The narrator of Too Loud a Solitude is an idiot. His boss despises him, others laugh at him. He drinks beer all day, and works in a cellar compacting wastepaper. He has been compacting wastepaper in the same cellar with the same hydraulic press for 35 years, and has picked out classics of world literature from the garbage, amassing a library which towers over him as he sleeps, always threatening to crush him. Other times he leaves the books in the compacter, but arranges them carefully so that each bale he creates has its own unique literary character.
Like other idiots and fools throughout literary history, Hanta seems in his simplicity and ridiculous behaviour to express something more human and true than those around him. He is shocked by his visit to the new paper-compacting factory, where gigantic presses compact mounds of paper a thousand times bigger than he can manage in his old hydraulic press.
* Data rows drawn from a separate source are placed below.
import Literature.Barriers.HodgeConjecture.GeneralizedHodgeTrivialReasonsProofs
import Literature.AlgebraicGeometry.Motives.MixedHodgeStructureOfPairProofs
import Mathlib.LinearAlgebra.TensorProduct.Pi
import Mathlib.LinearAlgebra.FiniteDimensional.Lemmas
import Mathlib.Algebra.BigOperators.Ring.Finset
import Mathlib.Algebra.BigOperators.Group.Finset.Piecewise
import Mathlib.Data.Fintype.BigOperators
import HarnessLib

/-!
# Grothendieck (1969), p. 300, on the layer where it is printed and provable: the Hodge structure
# `H¹(E_τ) ⊗ H¹(E_τ) ⊗ H¹(E_τ)`, `τ` cubic, violates Hodge's "general conjecture" (PROVED)

Companion to the barrier `Literature.Barriers.HodgeConjecture.Grothendieck1969_generalHodgeConjecture_false`
(`GeneralizedHodgeTrivialReasons.lean`). That named fact renders Grothendieck's counterexample
GEOMETRICALLY (a smooth projective threefold `X`, a Hodge model of `X`, a rational class of
`F¹H³(X)` outside `N¹H³(X)`); its discharge is a theory — it is closed in the tree only modulo the
named facts `HodgeTheory.nonempty_hodgeModel`, `exists_deRhamIsoFamily`,
`exists_complexDeRhamIsoFamily`, `hodgePQ_independent_of_hodgeModel`,
`Deligne1974_ker_restrictCompl_eq_iSup_range_complexGysin`, `Hironaka1964_projective` and an
algebraic model of the torus `ℂ³/(ℤ + τℤ)³` (`Grothendieck1969_generalHodgeConjecture_false_of_deRham`,
`…SubHodgeOfFacts.lean`; `Grothendieck1969_ellipticCurveCubed_hodgeDecomposition_of_models`,
`…EllipticCurveCubedRational.lean`). What Grothendieck's note itself PROVES is a statement of
pure Hodge theory, and this file proves it on the tree's abstract layer of `ℚ`-Hodge structures
(`Literature.AlgebraicGeometry.Motives.HodgeStructure`, the layer of the tree's generalised Hodge
conjecture `Motives/AbstractHodgeTate`). Source read: A. Grothendieck, *Hodge's general
conjecture is false for trivial reasons*, Topology 8 (1969) 299–303, p. 300, verbatim:

* "Now equality in (∗) would imply a highly non trivial intrinsic condition on the Hodge
  structure `Hⁱ(X^an, ℂ)`, namely that the `ℂ`-vector-subspace generated by the right hand side
  of (∗) [`Filtᵖ Hⁱ(X^an, ℂ) ∩ Hⁱ(X^an, ℚ)`] is a sub-Hodge structure; If `i` is odd, this would
  imply for instance that the dimension over `ℚ` of that space is even."
* "already for `i = 3`, `p = 1`, it becomes non empty, and may in fact not be satisfied for the
  threefold product of an elliptic curve with itself. To see this, let us take more generally
  `i` elliptic curves over `ℂ`, with lattice periods generated by `1, τ_α` (`1 ≤ α ≤ i`). The rank
  of `Filt¹ Hⁱ(X, ℚ)`, where `X` is the product of the elliptic curves, is immediately computed,
  it is equal to `2ⁱ - N`, where `N` is the rank of the vector space over `ℚ` generated by all
  `j`-fold products, `0 ≤ j ≤ i`, of `τ_α`'s with distinct indices […]. If `i` is odd, this rank
  may well be odd; for instance if `i = 3`, and all `τᵢ` equal to the same `τ`, this will happen
  exactly when `τ` is cubic over `ℚ`."

## Results (all PROVED; no named fact, D-0026)

* `HodgeStructure.SubHodgeStructure.even_finrank`,
  `HodgeStructure.SubHodgeStructure.toSubmodule_ne_of_odd_finrank` — Grothendieck's necessary
  condition on the abstract layer: a sub-Hodge structure of a `ℚ`-Hodge structure of ODD weight
  has even `ℚ`-dimension (from the tree's `HodgeStructure.even_finrank_of_odd`, Voisin I
  Cor. 6.13), so a `ℚ`-subspace of odd dimension — in particular Hodge's `V ∩ Fᵖ`
  (`HodgeStructure.hodgeClasses p`) when it has odd dimension — underlies no sub-Hodge structure.
* `HodgeStructure.ofConjBasis` — a pure Hodge structure of weight `n` from a `ℂ`-basis `ω` of
  `V_ℂ` graded by `deg : κ → ℤ` and permuted by complex conjugation through an index map `σ` with
  `deg k + deg (σ k) = n` (`F^p = ⟨ω_k : deg k ≥ p⟩`, `V^{p,q} = ⟨ω_k : deg k = p⟩`; Deligne,
  Hodge II, 1.2.5), with its filtration/pieces/`hodgeClasses` API.
* `EllipticCurveCubed.hodgeStructure τ` — THE Hodge structure `H¹(E_τ, ℚ)^{⊗3}` of weight `3` on
  `ℚ⁸ = ℚ^{(Fin 3 → Bool)}` for `E_τ = ℂ/(ℤ + τℤ)`, `Im τ ≠ 0`: in the basis `e_S = ⊗_a e_{S a}` of
  `H¹(E_τ, ℚ)^{⊗3}` (`e_false = dx`, `e_true = dy` dual to the lattice basis `1, τ`, so that
  `[dz] = dx + τ dy`, `[dz̄] = dx + τ̄ dy`, Lange–Birkenhake §1.1.4–§1.1.5), the vectors
  `ω_T = ⊗_a [dz_a or dz̄_a]` (`T a = true` for `dz`), of type `(p, 3 - p)` with
  `p = #{a | T a}`, conjugation swapping `T` and its complement.
* `EllipticCurveCubed.finrank_hodgeClasses_one_add_finrank_span_pow` — **Grothendieck's count
  `rank = 2ⁱ - N`** (`i = 3`, equal periods): for every `τ` with `Im τ ≠ 0`,
  `dim_ℚ (V ∩ F¹) + dim_ℚ ⟨1, τ, τ², τ³⟩_ℚ = 2³` (a rational vector lies in
  `F¹ = ⟨ω_T : T ≠ dz̄dz̄dz̄⟩` iff its `dz̄ ∧ dz̄ ∧ dz̄`-coordinate `Σ_S (-τ)^{#{a | ¬ S a}} v_S` vanishes,
  `EllipticCurveCubed.hodgeClasses_one_eq_ker`; the values of this relation span `⟨1, τ, τ², τ³⟩_ℚ`,
  `EllipticCurveCubed.range_periodRel`); `EllipticCurveCubed.finrank_hodgeClasses_one`: `= 5` for
  `τ³ = 2` with `1, τ, τ²` linearly independent over `ℚ` (`N = 3`).
* `Grothendieck1969_hodgeGeneralConjecture_false_abstract` — **Hodge's general conjecture is
  false for trivial reasons, abstract form**: there is a `τ` (`exists_cubic_tau`,
  `…Proofs.lean`) for which `V ∩ F¹` of `EllipticCurveCubed.hodgeStructure τ` has odd dimension `5` and hence
  is the underlying space of NO sub-Hodge structure — whereas Hodge's formulation `N¹H³ = H³_ℚ ∩ F¹`
  would force it to be one (`N¹ ⊗ ℂ` is a sub-Hodge structure, Grothendieck p. 300 with
  footnote † = Deligne; tree: `Grothendieck1969_supportedClasses_isSubHodge`).

The geometric barrier is this theorem plus two cited identifications which the tree keeps as
named facts: `H¹ ⊗ H¹ ⊗ H¹ ⊂ H³(E_τ³, ℚ)` IS `EllipticCurveCubed.hodgeStructure τ` (Künneth and the Hodge
decomposition of a complex torus, Lange–Birkenhake Thm. 1.1.21 / Prop. 1.1.23 —
`Grothendieck1969_ellipticCurveCubed_hodgeDecomposition`), and `N¹H³(X, ℚ) ⊗ ℂ` is a sub-Hodge
structure inside `F¹` (`Grothendieck1969_supportedClasses_isSubHodge`,
`Grothendieck1969_supportedClasses_le_hodgeFiltration`).

## Design

* The general constructions (`complexConj_span`, `involutive_of_conj_basis`,
  `complexConj_span_image_deg_ge`, `ofConjBasis` and its API, `SubHodgeStructure.even_finrank`,
  `SubHodgeStructure.toSubmodule_ne_of_odd_finrank`) are dot-notation extensions of the tree's
  `Literature.AlgebraicGeometry.Motives.HodgeStructure` (directory `Motives/`) and are therefore
  declared with their absolute names (CONVENTIONS §2); they use nothing from this catalogue and
  may be relocated next to `Motives/HodgeStructureWeil` (`ofSplitting`, the two-type analogue).
* The cube lives in the sub-namespace `EllipticCurveCubed` (it names the object `E_τ³`); its
  index type is `Fin 3 → Bool` (rational basis `e_S`, type basis `ω_T`), so that Grothendieck's
  count is a statement about `ℚ⁸` and the period relation `periodRel`
  (cf. `periodMap` of `…Proofs.lean`, the same relation on all of `H³(E_τ³, ℚ) ≅ ℚ²⁰`, rank
  `20 - 3 = 17`; here only the Künneth component `H¹ ⊗ H¹ ⊗ H¹ ≅ ℚ⁸`, rank `8 - 3 = 5`, exactly
  Grothendieck's `2ⁱ - N`). The cubic period is `exists_cubic_tau` of `…Proofs.lean`.
* Nothing here is a named fact, and the geometric def is not edited or weakened — it keeps its
  name, statement and conditional proofs; this file is the barrier's restatement on the layer on
  which the source proves it (review of the barrier's split/debt status, 2026-08-15), proved.

## References

* [GrothendieckTopology1969] A. Grothendieck, Topology 8 (1969) 299–303, p. 300.
* [VoisinHodgeI2002] C. Voisin, *Hodge Theory and Complex Algebraic Geometry I*, §7.1.1
  (Hodge structures, `F^p = ⊕_{i ≥ p} V^{i,n-i}`), Cor. 6.13, §7.3.1 Def. 7.24, §11.3.3 Thm. 11.40.
* [LangeBirkenhake1992] H. Lange, Ch. Birkenhake, *Complex Abelian Varieties*, §1.1.4
  Prop. 1.1.20, §1.1.5 Thm. 1.1.21 and Prop. 1.1.23 (Hodge decomposition of a complex torus in
  the basis `dz_I ∧ dz̄_J`).
* [DeligneHodgeII1971] P. Deligne, Théorie de Hodge II, 1.2.5 (bigradings and opposed filtrations).
-/

noncomputable section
The workers at the new press do work that is “inhuman”, just tossing the books into the press, “and it didn’t even matter what page they fell open to: nobody ever looked into them, nobody even dreamed of looking into them.” Hanta’s lovingly-created individual bales have been replaced by unthinking machines operated by unthinking workers who just drink milk and laugh as they destroy the books.
Too Loud a Solitude was written in Czechoslovakia in 1976, so the destruction of books is of course an act of great resonance. This was a nation of strict censorship, where books would be destroyed if they were deemed to be against the state’s interest. Hrabal’s criticism of this censorship is thinly veiled, and it must have taken a lot of courage to write at that time.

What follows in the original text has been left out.